Collected data entries:
import Summits.AnomalousDissipation.AnomalousDissipation.Statement
import Literature.Analysis.FluidPDE.DoeringFoiasProofs
import Literature.Analysis.FluidPDE.DoeringFoiasPowerProofs
import Literature.Analysis.FluidPDE.LerayHopfUniformEnergyMomentum
import Literature.Analysis.FluidPDE.IntegratedChainRule
import HarnessLib

/-!
# Exact energy balance of a test mode and the finite-family flux budget (solo-informed)

Fix a global Leray–Hopf solution `u` of `NS_ν + f` on `T^d` (`ν > 0`, `f` steady smooth) and a
smooth divergence-free test field `Φ`, with mode amplitude `a(t) = (u(t), Φ)`.  Testing the weak
formulation with `Φ` (`Torus.IsLerayHopfOn.integral_inner_eq_add_setIntegral`) gives
`a(t) = a(0) + ∫₀ᵗ G`, `G = (u ⊗ u : ∇Φ) + ν (u, ΔΦ) + (f, Φ)`, and the chain rule for absolutely
continuous functions (`Literature.Analysis.FluidPDE.comp_mul_sub_comp_mul_eq_integral`) yields the
EXACT energy balance of the mode, `lerayHopf_testMode_sq_identity`:
`a(T)² − a(0)² = 2 ∫₀ᵀ a G` (Temam 1984, Ch. III (1.22)–(1.25)).

The file also supplies the three analytic inputs of the finite-family flux budget proved in
`SoloInformedSpectralFluxFloor`: the real-variable bookkeeping (`fluxBudget_core`,
`timeMean_le_of_integral_le`, `limsup_le_limsup_add_map_limsup`), integrability of
`s ↦ (u(s), a) g(s)` (`lerayHopf_integrableOn_inner_mul`) and the Cauchy–Schwarz–Jensen bound
`|⟨(u, a)⟩_T| ≤ ‖a‖₂ ⟨‖u‖²⟩_T^{1/2}` for a continuous test field and a general force
(`lerayHopf_abs_timeMean_inner_le_of_continuous`; Cheskidov–Doering–Petrov 2007, eq. (17)).
References: R. Temam, *Navier–Stokes Equations* (1984) Ch. III [Temam1984]; A. Cheskidov,
C. R. Doering, N. P. Petrov, J. Math. Phys. 48 (2007) [CheskidovDoeringPetrov2006]; U. Frisch,
*Turbulence* (1995) §6.2 [Frisch1995].
-/

noncomputable section

open MeasureTheory Filter Topology Set
open scoped ENNReal NNReal InnerProductSpace RealInnerProductSpace

namespace Summit.AnomalousDissipation.AnomalousDissipation.Theorems

open Literature.Analysis.FunctionSpaces Literature.Analysis.FluidPDE

/-! ### Real-variable bookkeeping -/

/-- If eventually `x_T ≤ p_T + h(m_T) + c T⁻¹` with `x ≥ 0`, `|p| ≤ B`, `0 ≤ m ≤ B` and `h`
monotone continuous, then `limsup x ≤ limsup p + h(limsup m)`. [folklore] -/
theorem limsup_le_limsup_add_map_limsup {x p m : ℝ → ℝ} {h : ℝ → ℝ} (hh : Monotone h)
    (hhc : Continuous h) {c B : ℝ} (hx0 : ∀ᶠ T in atTop, 0 ≤ x T)
    (hp : ∀ᶠ T in atTop, |p T| ≤ B) (hm0 : ∀ᶠ T in atTop, 0 ≤ m T)
    (hmB : ∀ᶠ T in atTop, m T ≤ B) (hle : ∀ᶠ T in atTop, x T ≤ p T + h (m T) + c * T⁻¹) :
    limsup x atTop ≤ limsup p atTop + h (limsup m atTop) := by
  have hc : Tendsto (fun T : ℝ => c * T⁻¹) atTop (𝓝 0) := by
    simpa using tendsto_inv_atTop_zero.const_mul c
  have hpa : IsBoundedUnder (· ≤ ·) atTop p :=
    isBoundedUnder_of_eventually_le (hp.mono fun T hT => (abs_le.1 hT).2)
  have hpb : IsBoundedUnder (· ≥ ·) atTop p :=
    isBoundedUnder_of_eventually_ge (hp.mono fun T hT => (abs_le.1 hT).1)
  have hra : IsBoundedUnder (· ≤ ·) atTop (h ∘ m) :=
    isBoundedUnder_of_eventually_le (hmB.mono fun T hT => hh hT)
  have hrb : IsBoundedUnder (· ≥ ·) atTop (h ∘ m) :=
    isBoundedUnder_of_eventually_ge (hm0.mono fun T hT => hh hT)
  have hma : IsBoundedUnder (· ≤ ·) atTop m := isBoundedUnder_of_eventually_le hmB
  have hmc : IsCoboundedUnder (· ≤ ·) atTop m := isCoboundedUnder_le_of_eventually_le atTop hm0
  have hqa : IsBoundedUnder (· ≤ ·) atTop (fun T : ℝ => c * T⁻¹) := hc.isBoundedUnder_le
  have hqb : IsBoundedUnder (· ≥ ·) atTop (fun T : ℝ => c * T⁻¹) := hc.isBoundedUnder_ge
  have h1 : limsup x atTop ≤ limsup (p + ((h ∘ m) + fun T : ℝ => c * T⁻¹)) atTop := by
    refine limsup_le_limsup (hle.mono fun T hT => ?_)
      (isCoboundedUnder_le_of_eventually_le atTop hx0)
      (isBoundedUnder_le_add hpa (isBoundedUnder_le_add hra hqa))
    simpa only [Pi.add_apply, Function.comp, add_assoc] using hT
  have h2 : limsup (p + ((h ∘ m) + fun T : ℝ => c * T⁻¹)) atTop ≤
      limsup p atTop + limsup ((h ∘ m) + fun T : ℝ => c * T⁻¹) atTop :=
    limsup_add_le hpb hpa (isBoundedUnder_ge_add hrb hqb).isCoboundedUnder_le
      (isBoundedUnder_le_add hra hqa)
  have h3 : limsup ((h ∘ m) + fun T : ℝ => c * T⁻¹) atTop ≤
      limsup (h ∘ m) atTop + limsup (fun T : ℝ => c * T⁻¹) atTop :=
    limsup_add_le hrb hra hqb.isCoboundedUnder_le hqa
  have h4 : limsup (h ∘ m) atTop = h (limsup m atTop) :=
    (hh.map_limsup_of_continuousAt m hhc.continuousAt hma hmc).symm
  rw [hc.limsup_eq, add_zero, h4] at h3
  linarith

/-- `∫₀ᵀ D ≤ ∫₀ᵀ P + Λ ∫₀ᵀ e + T X + C` divided by `T > 0`, in terms of running means.
[folklore] -/
theorem timeMean_le_of_integral_le {D P e : ℝ → ℝ} {T Λ X C : ℝ} (hT : 0 < T)
    (h : (∫ s in (0:ℝ)..T, D s) ≤
      (∫ s in (0:ℝ)..T, P s) + Λ * (∫ s in (0:ℝ)..T, e s) + T * X + C) :
    timeMean D T ≤ timeMean P T + Λ * timeMean e T + X + C * T⁻¹ := by
  unfold timeMean
  have hTT : T⁻¹ * T = 1 := inv_mul_cancel₀ hT.ne'
  calc T⁻¹ * ∫ s in (0:ℝ)..T, D s
      ≤ T⁻¹ * ((∫ s in (0:ℝ)..T, P s) + Λ * (∫ s in (0:ℝ)..T, e s) + T * X + C) :=
        mul_le_mul_of_nonneg_left h (inv_pos.2 hT).le
    _ = T⁻¹ * (∫ s in (0:ℝ)..T, P s) + Λ * (T⁻¹ * ∫ s in (0:ℝ)..T, e s) + T⁻¹ * T * X
        + C * T⁻¹ := by ring
    _ = _ := by rw [hTT, one_mul]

## Problem to solve
For the records above, how many lines contain the word "simpa"? Reply with the number only.

## Response box
2